(Dataset entries)
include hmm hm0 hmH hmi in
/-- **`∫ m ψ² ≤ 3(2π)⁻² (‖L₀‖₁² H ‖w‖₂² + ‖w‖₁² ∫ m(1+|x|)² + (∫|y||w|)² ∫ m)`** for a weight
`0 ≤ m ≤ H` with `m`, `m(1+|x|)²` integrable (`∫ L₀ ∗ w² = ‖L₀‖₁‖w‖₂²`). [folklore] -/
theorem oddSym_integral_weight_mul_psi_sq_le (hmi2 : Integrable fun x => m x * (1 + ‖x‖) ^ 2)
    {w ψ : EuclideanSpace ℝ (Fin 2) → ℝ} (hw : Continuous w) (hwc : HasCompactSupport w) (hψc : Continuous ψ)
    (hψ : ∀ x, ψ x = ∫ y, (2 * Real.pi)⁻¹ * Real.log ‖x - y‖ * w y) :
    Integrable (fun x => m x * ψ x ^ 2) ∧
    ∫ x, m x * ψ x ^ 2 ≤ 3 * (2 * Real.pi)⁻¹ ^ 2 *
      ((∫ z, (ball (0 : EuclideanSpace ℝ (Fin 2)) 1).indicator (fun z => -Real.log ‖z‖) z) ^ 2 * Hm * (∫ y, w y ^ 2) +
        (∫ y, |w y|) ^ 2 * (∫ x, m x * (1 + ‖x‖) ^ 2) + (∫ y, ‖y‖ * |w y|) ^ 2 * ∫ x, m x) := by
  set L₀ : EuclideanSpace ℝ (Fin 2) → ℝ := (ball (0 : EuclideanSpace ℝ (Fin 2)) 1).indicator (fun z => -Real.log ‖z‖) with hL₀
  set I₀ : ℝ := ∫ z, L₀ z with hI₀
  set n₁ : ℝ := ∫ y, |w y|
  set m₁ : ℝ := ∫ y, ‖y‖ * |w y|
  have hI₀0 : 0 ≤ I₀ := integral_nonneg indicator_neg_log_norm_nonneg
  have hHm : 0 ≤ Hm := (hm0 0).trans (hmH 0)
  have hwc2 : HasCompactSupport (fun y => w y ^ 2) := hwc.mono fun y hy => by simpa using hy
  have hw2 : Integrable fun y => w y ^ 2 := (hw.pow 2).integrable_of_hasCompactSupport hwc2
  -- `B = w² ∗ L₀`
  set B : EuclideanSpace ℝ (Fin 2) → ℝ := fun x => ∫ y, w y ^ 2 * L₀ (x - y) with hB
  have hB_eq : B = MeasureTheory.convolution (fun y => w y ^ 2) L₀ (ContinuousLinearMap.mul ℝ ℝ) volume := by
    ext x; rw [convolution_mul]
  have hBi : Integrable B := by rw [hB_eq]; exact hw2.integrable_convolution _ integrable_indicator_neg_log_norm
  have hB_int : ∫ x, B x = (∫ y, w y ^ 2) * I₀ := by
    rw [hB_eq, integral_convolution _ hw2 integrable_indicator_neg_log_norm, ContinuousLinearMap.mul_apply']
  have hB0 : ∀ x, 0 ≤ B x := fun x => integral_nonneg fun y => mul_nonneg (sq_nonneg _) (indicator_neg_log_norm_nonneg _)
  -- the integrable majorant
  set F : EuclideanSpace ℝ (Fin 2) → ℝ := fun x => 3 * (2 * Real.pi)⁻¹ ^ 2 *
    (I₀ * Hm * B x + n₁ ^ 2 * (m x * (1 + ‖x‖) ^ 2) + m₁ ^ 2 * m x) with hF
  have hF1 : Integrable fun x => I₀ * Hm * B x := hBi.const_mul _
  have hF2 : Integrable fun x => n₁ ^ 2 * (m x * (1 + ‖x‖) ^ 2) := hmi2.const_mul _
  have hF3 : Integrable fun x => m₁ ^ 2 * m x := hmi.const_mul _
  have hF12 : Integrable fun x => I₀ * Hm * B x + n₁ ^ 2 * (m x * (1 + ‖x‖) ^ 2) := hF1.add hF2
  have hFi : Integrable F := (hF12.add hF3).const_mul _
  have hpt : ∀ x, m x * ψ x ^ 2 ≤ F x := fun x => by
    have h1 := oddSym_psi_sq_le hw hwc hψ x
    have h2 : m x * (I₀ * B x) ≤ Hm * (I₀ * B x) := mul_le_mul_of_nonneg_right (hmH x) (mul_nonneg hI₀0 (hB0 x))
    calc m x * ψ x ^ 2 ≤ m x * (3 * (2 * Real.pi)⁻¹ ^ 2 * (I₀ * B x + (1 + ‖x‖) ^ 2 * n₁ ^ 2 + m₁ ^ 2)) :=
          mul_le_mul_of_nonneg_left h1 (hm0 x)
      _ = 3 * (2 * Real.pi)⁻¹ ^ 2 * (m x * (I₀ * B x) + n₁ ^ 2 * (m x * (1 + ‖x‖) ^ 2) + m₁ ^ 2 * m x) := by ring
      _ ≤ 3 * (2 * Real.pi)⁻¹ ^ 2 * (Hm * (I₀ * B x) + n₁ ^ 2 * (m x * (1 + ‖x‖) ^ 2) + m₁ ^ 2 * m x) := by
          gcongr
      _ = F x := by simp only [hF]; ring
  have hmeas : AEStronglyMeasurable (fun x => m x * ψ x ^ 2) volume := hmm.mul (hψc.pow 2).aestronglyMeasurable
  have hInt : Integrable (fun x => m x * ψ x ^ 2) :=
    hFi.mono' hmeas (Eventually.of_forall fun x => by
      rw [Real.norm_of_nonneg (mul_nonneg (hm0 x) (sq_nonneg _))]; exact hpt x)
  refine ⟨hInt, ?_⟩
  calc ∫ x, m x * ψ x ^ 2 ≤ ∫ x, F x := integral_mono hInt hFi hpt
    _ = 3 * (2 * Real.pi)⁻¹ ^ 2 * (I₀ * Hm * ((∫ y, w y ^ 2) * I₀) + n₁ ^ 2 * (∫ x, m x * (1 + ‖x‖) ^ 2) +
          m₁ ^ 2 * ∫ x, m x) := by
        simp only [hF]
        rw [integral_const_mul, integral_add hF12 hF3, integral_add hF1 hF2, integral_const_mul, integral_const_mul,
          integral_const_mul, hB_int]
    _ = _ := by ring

* _Work order_
Read through the entries and copy each line in which "exact" appears.

* _Your response_
  have hBi : Integrable B := by rw [hB_eq]; exact hw2.integrable_convolution _ integrable_indicator_neg_log_norm
      rw [Real.norm_of_nonneg (mul_nonneg (hm0 x) (sq_nonneg _))]; exact hpt x)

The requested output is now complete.